Your task. After locating the line with "PT + facts) -/" in the data that follows, return it and every later line exactly, up to and including the line with "Poitou–Tate only.** For".
*** Records supplied Section Begins ***
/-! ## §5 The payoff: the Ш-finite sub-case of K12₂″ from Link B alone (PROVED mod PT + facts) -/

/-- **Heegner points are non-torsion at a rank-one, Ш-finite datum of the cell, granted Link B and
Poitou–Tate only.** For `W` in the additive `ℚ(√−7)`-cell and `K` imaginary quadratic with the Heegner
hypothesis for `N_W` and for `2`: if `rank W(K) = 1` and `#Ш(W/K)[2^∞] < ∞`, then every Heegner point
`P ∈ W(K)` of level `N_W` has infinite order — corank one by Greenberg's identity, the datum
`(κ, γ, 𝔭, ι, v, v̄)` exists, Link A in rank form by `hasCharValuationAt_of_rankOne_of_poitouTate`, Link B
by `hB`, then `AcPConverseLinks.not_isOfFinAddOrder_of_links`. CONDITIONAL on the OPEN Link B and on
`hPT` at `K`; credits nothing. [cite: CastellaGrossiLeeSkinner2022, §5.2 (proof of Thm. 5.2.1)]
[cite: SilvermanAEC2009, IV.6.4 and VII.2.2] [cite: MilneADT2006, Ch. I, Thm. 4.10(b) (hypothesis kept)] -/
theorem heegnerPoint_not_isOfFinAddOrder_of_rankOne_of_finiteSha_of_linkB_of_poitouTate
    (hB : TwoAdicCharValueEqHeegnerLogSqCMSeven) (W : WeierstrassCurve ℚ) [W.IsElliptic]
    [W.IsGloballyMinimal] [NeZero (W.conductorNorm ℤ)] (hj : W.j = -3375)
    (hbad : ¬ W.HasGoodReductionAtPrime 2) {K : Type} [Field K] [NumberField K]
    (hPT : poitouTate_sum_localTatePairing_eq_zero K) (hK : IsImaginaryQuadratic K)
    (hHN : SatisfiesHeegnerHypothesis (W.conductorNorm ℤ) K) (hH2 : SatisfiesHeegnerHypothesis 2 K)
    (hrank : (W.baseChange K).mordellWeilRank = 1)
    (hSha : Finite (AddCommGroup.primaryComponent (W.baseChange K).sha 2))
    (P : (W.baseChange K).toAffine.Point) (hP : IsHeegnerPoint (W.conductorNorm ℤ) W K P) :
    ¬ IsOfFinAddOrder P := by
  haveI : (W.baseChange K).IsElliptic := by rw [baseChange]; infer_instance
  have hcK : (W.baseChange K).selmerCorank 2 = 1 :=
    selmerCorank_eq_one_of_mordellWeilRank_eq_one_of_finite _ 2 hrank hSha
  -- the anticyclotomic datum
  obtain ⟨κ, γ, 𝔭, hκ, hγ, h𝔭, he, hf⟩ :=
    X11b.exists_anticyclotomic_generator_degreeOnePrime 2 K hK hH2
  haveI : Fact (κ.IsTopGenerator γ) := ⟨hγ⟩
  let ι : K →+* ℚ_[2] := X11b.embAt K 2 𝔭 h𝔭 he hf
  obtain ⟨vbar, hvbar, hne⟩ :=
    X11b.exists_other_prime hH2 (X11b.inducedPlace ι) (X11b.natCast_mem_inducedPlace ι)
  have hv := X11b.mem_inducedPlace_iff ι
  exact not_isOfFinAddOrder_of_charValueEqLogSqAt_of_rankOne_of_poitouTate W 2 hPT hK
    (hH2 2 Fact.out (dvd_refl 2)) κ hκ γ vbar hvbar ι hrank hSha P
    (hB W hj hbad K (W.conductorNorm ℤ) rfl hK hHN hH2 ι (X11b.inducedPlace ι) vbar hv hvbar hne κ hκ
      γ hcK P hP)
*** Records supplied Section Ends ***
*** Records supplied Section Begins ***
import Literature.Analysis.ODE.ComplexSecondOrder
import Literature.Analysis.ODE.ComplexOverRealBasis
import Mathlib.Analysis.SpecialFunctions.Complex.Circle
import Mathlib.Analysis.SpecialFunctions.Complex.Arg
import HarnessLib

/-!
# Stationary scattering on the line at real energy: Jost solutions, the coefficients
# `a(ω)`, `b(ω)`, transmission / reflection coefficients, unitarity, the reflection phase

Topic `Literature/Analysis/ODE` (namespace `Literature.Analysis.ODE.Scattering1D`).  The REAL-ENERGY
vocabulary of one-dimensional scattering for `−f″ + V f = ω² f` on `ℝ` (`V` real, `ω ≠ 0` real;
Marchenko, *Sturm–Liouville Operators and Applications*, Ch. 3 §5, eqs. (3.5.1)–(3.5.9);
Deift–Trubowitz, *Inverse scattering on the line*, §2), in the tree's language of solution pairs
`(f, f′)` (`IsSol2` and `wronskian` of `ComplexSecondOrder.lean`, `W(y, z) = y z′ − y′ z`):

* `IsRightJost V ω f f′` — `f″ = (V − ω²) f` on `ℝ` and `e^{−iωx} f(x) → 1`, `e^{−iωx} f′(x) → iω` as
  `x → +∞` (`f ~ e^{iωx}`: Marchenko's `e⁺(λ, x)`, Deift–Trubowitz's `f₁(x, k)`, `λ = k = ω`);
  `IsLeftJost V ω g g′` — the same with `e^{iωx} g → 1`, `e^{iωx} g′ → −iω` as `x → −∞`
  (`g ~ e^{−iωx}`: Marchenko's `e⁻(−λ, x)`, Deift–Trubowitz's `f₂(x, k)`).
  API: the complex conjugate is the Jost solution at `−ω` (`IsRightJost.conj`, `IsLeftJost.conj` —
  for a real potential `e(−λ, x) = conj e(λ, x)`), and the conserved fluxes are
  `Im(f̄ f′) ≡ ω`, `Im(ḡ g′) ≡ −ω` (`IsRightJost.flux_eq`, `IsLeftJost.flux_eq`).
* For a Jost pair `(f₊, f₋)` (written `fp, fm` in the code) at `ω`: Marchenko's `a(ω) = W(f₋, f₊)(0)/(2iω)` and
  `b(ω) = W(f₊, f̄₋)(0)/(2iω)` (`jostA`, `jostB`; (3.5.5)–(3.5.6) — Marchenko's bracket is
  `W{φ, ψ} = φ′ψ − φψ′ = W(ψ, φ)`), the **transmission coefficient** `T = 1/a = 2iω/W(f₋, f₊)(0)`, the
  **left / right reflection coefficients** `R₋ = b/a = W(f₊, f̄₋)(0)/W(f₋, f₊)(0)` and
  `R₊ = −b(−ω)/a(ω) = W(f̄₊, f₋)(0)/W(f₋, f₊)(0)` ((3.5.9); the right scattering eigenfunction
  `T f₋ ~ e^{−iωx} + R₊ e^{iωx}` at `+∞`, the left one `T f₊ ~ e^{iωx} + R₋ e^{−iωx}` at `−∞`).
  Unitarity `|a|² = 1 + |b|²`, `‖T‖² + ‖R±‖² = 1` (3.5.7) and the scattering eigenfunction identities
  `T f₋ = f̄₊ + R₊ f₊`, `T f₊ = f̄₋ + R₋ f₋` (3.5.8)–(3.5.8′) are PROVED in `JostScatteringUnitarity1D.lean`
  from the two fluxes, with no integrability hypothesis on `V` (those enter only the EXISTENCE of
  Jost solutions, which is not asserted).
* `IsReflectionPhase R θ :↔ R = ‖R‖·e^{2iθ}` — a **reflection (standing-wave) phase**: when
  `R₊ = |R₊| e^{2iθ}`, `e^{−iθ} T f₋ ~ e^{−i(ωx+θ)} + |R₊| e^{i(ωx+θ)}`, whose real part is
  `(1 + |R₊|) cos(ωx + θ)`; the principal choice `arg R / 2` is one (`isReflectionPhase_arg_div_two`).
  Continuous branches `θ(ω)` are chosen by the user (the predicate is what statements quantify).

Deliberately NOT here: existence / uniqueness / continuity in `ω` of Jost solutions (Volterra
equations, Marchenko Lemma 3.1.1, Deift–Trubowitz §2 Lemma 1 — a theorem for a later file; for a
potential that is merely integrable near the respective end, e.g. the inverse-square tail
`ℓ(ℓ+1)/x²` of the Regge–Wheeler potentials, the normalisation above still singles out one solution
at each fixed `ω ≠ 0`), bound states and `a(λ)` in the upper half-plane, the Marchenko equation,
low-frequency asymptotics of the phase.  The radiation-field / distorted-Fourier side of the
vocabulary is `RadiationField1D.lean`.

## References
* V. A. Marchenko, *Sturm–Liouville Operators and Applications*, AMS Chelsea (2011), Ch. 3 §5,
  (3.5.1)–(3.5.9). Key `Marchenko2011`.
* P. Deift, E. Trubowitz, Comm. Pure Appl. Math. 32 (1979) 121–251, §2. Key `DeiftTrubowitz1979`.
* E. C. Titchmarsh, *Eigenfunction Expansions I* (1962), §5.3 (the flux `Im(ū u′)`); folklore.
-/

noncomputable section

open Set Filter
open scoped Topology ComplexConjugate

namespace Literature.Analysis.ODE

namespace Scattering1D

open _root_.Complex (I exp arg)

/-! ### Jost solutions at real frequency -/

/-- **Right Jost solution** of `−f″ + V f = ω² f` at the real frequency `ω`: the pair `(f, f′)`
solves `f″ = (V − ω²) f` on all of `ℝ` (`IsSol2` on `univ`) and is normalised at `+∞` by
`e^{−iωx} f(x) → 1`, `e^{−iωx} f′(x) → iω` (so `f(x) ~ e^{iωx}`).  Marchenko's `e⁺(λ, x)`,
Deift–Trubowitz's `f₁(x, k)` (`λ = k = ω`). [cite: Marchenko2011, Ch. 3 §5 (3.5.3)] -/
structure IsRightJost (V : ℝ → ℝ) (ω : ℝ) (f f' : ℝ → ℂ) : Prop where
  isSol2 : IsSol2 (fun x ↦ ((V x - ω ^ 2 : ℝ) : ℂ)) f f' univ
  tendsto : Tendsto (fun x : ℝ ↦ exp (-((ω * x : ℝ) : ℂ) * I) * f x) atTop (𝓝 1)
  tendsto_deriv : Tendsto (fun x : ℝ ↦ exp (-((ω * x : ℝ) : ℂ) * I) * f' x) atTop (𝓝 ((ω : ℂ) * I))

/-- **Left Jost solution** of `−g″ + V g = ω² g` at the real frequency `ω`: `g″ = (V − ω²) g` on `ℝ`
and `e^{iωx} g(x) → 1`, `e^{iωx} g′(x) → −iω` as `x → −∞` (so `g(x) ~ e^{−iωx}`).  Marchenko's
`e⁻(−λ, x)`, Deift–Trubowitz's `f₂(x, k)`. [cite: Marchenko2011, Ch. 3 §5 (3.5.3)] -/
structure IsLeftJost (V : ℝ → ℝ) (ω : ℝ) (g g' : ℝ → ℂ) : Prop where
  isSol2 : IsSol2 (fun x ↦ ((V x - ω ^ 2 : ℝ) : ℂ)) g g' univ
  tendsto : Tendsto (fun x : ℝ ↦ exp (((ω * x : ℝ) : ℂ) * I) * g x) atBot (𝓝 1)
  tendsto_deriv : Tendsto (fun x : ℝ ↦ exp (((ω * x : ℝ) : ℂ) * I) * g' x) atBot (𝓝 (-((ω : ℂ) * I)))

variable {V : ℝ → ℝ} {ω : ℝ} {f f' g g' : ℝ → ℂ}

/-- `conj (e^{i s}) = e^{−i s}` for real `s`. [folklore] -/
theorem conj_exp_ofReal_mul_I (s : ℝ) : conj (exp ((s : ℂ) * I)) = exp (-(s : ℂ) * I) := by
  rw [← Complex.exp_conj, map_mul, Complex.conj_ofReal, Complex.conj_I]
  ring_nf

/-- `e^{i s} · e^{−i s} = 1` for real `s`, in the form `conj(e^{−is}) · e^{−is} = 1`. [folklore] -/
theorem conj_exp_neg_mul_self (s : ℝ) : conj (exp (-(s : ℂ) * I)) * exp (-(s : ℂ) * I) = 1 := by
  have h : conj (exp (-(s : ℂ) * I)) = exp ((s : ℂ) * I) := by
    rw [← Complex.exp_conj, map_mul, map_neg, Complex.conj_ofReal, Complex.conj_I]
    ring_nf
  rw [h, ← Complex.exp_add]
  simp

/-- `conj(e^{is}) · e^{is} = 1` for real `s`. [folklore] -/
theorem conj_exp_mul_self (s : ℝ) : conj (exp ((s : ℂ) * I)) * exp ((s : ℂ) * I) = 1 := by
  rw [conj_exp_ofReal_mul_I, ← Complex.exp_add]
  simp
*** Records supplied Section Ends ***
Task result.
/-! ## §5 The payoff: the Ш-finite sub-case of K12₂″ from Link B alone (PROVED mod PT + facts) -/

/-- **Heegner points are non-torsion at a rank-one, Ш-finite datum of the cell, granted Link B and
Poitou–Tate only.** For `W` in the additive `ℚ(√−7)`-cell and `K` imaginary quadratic with the Heegner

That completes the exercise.